Exercise requirements
Extract from the entries below, exactly as given, only the lines from the line containing "have hSm : Measurable" to the line containing "Real.sqrt (∫ x, ((∑", both lines included.

Entries supplied

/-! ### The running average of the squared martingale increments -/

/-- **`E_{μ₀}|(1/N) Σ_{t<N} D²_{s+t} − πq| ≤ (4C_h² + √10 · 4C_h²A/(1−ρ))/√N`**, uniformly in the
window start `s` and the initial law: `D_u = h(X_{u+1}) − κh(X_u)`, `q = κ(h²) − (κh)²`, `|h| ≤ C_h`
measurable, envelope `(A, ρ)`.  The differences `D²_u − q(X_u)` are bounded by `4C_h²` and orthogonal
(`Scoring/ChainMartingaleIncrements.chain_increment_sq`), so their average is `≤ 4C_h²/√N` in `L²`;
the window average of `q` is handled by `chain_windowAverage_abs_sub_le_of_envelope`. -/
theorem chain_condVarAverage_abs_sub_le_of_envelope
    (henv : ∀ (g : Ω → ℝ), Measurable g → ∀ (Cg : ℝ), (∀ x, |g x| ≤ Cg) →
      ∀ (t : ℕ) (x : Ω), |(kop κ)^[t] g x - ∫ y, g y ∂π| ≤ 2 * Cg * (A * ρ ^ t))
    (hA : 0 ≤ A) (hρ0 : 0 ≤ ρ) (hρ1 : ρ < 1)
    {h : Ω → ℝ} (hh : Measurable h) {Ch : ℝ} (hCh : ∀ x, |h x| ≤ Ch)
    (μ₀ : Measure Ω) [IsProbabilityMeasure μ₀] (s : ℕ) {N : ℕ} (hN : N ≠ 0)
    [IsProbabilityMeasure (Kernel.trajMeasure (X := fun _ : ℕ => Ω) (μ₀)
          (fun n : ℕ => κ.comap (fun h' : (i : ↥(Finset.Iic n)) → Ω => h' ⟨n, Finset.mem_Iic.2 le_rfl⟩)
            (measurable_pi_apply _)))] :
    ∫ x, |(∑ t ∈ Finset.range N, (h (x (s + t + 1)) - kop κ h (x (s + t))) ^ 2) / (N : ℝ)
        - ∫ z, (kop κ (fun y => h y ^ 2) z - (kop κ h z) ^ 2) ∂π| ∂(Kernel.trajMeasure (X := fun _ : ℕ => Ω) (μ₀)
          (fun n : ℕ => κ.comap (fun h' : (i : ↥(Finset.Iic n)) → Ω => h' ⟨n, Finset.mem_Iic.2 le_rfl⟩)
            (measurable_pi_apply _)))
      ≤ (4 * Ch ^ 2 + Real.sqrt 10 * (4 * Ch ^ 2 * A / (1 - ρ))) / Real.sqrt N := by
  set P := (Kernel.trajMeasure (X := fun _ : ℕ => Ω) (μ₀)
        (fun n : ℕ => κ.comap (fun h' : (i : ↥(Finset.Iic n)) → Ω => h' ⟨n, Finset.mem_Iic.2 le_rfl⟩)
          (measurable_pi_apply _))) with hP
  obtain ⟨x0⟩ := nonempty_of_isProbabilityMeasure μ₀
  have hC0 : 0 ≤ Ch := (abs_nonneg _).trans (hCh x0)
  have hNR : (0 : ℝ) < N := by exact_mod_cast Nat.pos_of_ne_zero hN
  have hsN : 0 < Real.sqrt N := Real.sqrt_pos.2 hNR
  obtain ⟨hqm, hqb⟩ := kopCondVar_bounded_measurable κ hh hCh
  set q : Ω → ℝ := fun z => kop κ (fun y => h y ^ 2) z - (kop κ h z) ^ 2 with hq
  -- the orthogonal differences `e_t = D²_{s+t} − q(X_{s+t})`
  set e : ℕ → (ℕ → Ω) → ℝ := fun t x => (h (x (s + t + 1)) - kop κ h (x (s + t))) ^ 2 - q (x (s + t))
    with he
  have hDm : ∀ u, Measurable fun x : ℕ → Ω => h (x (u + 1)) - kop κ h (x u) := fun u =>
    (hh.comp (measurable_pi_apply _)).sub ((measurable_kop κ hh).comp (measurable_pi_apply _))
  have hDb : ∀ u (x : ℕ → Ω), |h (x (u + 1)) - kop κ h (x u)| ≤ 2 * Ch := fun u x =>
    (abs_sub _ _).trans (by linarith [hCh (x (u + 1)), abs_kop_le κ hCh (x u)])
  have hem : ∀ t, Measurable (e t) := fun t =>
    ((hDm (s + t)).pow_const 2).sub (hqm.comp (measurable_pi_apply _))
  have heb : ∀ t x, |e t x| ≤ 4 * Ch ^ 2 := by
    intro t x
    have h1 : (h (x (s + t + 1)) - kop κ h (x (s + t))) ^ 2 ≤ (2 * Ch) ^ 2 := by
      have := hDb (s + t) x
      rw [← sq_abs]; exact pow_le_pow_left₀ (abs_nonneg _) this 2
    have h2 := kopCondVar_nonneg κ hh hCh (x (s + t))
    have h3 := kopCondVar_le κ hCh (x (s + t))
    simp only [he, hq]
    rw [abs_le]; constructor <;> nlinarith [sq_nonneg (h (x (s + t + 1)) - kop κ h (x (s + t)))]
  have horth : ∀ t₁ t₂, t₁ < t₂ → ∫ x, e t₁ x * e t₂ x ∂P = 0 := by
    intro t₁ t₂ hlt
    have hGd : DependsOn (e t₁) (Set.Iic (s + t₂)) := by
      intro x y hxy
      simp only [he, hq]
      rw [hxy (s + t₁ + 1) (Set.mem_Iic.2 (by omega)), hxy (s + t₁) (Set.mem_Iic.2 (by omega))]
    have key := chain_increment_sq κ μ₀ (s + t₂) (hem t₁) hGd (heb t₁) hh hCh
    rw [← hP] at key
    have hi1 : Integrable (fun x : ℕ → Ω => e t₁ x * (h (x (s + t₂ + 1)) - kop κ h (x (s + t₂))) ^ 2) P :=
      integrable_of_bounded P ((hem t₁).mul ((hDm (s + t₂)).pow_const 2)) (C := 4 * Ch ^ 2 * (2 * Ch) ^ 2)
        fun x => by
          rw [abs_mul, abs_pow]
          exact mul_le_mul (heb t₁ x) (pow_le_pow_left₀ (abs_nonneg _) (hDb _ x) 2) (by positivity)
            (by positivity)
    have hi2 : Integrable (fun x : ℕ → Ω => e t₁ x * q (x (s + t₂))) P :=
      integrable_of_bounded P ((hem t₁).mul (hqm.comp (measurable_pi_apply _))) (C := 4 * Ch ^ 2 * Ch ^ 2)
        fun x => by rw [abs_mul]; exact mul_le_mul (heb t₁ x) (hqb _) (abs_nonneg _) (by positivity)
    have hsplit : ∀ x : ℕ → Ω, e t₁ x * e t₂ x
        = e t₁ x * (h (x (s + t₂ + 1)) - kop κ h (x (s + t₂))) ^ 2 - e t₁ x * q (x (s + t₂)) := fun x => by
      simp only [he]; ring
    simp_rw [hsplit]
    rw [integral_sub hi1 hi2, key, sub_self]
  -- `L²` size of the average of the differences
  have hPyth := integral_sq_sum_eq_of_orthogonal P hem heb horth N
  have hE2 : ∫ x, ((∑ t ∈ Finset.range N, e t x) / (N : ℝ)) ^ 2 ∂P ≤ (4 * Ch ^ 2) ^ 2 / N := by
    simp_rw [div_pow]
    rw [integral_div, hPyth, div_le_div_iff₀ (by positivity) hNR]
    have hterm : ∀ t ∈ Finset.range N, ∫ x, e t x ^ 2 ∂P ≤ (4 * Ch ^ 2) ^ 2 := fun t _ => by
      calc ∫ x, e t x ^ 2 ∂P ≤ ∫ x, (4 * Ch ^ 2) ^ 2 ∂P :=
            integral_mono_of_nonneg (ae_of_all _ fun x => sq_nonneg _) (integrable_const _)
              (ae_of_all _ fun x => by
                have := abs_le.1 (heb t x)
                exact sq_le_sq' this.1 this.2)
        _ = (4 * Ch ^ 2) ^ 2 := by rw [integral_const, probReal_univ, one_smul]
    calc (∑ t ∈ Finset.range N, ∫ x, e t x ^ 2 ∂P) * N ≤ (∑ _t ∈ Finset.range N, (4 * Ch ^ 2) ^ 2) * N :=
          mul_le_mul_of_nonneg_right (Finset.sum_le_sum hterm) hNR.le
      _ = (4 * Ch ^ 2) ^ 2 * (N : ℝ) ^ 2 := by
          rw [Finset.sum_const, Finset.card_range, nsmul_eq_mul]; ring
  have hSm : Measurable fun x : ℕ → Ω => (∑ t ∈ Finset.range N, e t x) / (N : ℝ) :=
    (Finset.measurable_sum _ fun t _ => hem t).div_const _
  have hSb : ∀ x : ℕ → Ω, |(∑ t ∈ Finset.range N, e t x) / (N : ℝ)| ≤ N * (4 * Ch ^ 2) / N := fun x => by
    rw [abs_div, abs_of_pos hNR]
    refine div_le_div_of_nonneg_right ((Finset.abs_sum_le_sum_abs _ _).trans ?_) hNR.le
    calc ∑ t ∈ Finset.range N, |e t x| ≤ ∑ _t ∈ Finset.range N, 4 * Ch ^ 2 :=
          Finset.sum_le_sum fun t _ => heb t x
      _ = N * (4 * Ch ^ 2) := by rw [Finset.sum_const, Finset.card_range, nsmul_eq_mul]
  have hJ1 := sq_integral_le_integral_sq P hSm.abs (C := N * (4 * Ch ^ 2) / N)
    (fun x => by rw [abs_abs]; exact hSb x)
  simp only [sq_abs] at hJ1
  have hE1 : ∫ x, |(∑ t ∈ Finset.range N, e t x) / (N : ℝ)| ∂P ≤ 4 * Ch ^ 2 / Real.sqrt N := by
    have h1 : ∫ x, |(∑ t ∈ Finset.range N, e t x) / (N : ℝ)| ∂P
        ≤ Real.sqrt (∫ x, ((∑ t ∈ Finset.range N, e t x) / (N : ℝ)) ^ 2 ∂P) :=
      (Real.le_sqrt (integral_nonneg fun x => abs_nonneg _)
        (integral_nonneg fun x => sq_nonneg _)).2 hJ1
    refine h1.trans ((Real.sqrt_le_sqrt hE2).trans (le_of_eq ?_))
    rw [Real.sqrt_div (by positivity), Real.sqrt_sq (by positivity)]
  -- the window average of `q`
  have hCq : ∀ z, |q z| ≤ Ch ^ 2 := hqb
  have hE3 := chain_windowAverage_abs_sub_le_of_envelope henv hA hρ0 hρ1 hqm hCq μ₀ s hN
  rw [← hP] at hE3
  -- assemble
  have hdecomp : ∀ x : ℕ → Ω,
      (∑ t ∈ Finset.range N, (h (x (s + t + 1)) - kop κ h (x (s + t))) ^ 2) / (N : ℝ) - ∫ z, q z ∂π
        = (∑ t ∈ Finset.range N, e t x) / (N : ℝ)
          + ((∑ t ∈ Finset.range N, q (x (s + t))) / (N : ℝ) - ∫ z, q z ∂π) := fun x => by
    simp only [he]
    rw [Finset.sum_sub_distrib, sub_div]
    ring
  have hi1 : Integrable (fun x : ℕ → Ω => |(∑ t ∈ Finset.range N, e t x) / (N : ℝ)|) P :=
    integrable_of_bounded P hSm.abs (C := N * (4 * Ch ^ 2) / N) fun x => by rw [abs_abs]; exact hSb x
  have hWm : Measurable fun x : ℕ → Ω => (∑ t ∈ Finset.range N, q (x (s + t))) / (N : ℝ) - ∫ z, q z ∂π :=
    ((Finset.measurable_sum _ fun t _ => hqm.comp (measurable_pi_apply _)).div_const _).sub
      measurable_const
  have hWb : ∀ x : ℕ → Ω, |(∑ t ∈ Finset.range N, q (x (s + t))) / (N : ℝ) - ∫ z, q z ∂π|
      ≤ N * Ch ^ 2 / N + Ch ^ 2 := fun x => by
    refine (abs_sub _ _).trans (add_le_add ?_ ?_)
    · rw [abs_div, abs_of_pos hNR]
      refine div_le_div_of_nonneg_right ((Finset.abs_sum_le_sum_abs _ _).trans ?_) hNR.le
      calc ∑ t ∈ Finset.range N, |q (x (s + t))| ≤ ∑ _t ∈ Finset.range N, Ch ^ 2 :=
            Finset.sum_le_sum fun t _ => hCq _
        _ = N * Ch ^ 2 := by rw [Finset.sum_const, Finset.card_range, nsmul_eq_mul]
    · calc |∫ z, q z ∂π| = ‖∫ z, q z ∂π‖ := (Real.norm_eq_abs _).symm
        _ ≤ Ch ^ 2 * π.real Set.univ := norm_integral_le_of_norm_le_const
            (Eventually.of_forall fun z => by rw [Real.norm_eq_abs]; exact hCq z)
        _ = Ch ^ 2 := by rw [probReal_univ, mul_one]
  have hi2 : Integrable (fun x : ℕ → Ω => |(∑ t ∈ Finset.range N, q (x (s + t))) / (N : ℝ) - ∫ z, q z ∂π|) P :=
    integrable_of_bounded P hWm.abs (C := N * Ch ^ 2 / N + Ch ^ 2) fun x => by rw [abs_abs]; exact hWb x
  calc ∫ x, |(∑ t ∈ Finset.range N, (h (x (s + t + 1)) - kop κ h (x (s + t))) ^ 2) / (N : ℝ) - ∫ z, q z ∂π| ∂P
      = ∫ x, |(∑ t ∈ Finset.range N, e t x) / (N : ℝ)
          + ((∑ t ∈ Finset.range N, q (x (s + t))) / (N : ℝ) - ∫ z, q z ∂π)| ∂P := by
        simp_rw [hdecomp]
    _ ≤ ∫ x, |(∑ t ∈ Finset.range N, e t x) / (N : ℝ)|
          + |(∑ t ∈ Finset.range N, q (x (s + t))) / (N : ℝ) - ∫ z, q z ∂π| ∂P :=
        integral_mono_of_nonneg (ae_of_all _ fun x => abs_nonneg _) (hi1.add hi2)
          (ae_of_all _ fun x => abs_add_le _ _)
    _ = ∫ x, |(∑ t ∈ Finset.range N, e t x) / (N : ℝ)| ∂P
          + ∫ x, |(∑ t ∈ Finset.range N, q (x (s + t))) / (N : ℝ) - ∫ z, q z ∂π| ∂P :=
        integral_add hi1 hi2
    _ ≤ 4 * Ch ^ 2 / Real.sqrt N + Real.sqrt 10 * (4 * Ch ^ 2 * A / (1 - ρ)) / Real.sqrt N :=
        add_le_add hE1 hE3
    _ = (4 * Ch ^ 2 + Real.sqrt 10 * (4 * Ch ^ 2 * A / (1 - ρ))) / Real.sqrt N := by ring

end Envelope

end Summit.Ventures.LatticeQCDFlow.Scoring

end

Response area
  have hSm : Measurable fun x : ℕ → Ω => (∑ t ∈ Finset.range N, e t x) / (N : ℝ) :=
    (Finset.measurable_sum _ fun t _ => hem t).div_const _
  have hSb : ∀ x : ℕ → Ω, |(∑ t ∈ Finset.range N, e t x) / (N : ℝ)| ≤ N * (4 * Ch ^ 2) / N := fun x => by
    rw [abs_div, abs_of_pos hNR]
    refine div_le_div_of_nonneg_right ((Finset.abs_sum_le_sum_abs _ _).trans ?_) hNR.le
    calc ∑ t ∈ Finset.range N, |e t x| ≤ ∑ _t ∈ Finset.range N, 4 * Ch ^ 2 :=
          Finset.sum_le_sum fun t _ => heb t x
      _ = N * (4 * Ch ^ 2) := by rw [Finset.sum_const, Finset.card_range, nsmul_eq_mul]
  have hJ1 := sq_integral_le_integral_sq P hSm.abs (C := N * (4 * Ch ^ 2) / N)
    (fun x => by rw [abs_abs]; exact hSb x)
  simp only [sq_abs] at hJ1
  have hE1 : ∫ x, |(∑ t ∈ Finset.range N, e t x) / (N : ℝ)| ∂P ≤ 4 * Ch ^ 2 / Real.sqrt N := by
    have h1 : ∫ x, |(∑ t ∈ Finset.range N, e t x) / (N : ℝ)| ∂P
        ≤ Real.sqrt (∫ x, ((∑ t ∈ Finset.range N, e t x) / (N : ℝ)) ^ 2 ∂P) :=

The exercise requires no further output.